▶ What to produce: The expected answer is the set of lines in the data below between the line holding "(stmt-QuantumFields-19936), v4 package" and the line holding "# the ADDITIVE", inclusive, written out exactly.
[Records to use]
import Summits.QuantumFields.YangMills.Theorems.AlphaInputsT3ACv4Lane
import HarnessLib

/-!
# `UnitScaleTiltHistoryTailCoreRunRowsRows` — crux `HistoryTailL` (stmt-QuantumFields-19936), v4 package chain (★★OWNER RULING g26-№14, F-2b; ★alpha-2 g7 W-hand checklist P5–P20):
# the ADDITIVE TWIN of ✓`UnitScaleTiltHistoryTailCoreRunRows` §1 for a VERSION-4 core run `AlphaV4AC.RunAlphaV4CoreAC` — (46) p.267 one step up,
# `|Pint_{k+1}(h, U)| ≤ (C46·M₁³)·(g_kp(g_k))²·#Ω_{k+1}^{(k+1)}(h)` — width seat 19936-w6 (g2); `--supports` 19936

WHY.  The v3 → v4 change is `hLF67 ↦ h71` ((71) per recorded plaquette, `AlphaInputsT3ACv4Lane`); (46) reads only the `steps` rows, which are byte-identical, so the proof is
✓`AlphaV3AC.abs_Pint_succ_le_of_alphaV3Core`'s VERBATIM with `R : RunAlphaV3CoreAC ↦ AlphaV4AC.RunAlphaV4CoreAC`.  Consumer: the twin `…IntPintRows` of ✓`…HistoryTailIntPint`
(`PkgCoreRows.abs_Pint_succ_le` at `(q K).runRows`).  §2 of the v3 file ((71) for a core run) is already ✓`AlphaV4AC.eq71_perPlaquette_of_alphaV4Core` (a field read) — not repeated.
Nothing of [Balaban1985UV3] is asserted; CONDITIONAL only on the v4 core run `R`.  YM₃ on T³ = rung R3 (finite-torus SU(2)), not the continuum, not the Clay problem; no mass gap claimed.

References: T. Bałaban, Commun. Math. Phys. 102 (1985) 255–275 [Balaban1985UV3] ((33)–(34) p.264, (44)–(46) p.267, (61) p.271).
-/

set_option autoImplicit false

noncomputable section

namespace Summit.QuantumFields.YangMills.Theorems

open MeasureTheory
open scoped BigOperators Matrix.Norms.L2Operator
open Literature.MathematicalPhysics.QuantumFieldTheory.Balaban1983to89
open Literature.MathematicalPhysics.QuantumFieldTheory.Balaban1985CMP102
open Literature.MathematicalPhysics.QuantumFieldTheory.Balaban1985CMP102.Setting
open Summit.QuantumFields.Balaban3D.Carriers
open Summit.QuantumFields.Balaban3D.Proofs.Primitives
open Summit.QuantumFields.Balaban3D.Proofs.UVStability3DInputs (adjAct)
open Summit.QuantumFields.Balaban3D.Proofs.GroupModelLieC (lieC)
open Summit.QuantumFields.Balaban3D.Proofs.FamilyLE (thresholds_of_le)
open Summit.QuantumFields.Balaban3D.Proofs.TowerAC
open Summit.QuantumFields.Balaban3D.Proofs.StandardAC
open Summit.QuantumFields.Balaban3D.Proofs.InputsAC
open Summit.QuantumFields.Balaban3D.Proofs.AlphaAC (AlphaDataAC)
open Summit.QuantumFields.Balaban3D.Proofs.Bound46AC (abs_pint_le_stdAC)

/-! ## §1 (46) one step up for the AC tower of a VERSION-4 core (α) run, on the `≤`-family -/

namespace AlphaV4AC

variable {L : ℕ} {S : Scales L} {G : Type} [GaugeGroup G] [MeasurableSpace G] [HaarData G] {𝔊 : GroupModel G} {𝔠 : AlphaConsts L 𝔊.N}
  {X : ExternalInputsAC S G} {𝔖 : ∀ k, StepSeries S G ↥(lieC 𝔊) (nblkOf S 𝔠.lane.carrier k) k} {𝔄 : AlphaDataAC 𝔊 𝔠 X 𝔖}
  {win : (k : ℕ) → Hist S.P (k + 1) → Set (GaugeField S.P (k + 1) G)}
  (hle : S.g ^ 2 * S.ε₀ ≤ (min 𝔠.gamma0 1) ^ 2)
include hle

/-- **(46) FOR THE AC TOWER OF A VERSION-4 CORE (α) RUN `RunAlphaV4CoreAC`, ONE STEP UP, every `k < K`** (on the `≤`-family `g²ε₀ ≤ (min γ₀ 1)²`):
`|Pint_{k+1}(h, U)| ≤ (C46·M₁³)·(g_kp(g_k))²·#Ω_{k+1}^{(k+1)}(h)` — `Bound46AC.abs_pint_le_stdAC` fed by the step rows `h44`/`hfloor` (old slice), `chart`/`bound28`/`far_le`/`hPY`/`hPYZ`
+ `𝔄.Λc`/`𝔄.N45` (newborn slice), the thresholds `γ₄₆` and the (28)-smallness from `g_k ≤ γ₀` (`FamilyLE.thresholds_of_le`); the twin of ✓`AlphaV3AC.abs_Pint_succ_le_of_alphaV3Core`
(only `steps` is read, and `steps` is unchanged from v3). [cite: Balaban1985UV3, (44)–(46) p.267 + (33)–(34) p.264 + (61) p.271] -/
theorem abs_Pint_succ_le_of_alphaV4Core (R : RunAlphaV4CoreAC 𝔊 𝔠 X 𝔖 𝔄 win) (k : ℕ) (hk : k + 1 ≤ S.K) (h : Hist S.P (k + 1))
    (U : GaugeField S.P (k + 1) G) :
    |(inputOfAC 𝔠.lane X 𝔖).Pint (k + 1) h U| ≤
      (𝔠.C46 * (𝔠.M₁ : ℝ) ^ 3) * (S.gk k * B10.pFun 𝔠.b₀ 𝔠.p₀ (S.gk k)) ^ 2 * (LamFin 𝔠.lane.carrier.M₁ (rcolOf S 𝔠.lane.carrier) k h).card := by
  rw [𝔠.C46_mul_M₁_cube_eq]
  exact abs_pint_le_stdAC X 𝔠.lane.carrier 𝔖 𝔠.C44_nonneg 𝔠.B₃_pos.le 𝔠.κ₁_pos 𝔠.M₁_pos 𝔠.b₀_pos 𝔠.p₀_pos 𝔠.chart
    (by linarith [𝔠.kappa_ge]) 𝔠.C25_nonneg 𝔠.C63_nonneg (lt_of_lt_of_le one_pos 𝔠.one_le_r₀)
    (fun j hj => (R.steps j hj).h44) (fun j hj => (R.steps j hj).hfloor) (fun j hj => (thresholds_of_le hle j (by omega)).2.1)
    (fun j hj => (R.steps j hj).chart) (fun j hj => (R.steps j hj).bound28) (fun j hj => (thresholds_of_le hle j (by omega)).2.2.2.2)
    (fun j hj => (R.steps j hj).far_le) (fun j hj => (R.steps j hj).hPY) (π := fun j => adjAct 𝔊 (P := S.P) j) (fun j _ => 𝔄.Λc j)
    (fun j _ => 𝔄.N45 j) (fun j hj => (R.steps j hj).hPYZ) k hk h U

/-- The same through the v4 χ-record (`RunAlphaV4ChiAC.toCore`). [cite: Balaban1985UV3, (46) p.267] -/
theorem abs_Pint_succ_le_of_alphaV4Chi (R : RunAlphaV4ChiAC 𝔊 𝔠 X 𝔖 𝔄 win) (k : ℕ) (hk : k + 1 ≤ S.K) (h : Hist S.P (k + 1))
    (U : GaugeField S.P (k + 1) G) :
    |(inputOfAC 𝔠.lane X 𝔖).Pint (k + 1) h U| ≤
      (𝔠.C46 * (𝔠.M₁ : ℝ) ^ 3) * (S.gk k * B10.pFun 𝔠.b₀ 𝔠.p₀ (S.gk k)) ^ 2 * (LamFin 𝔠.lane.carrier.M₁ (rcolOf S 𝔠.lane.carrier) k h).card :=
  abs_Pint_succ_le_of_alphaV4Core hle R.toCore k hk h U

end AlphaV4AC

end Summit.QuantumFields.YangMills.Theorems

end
[/Records to use]
▶ Task response:
# `UnitScaleTiltHistoryTailCoreRunRowsRows` — crux `HistoryTailL` (stmt-QuantumFields-19936), v4 package chain (★★OWNER RULING g26-№14, F-2b; ★alpha-2 g7 W-hand checklist P5–P20):
# the ADDITIVE TWIN of ✓`UnitScaleTiltHistoryTailCoreRunRows` §1 for a VERSION-4 core run `AlphaV4AC.RunAlphaV4CoreAC` — (46) p.267 one step up,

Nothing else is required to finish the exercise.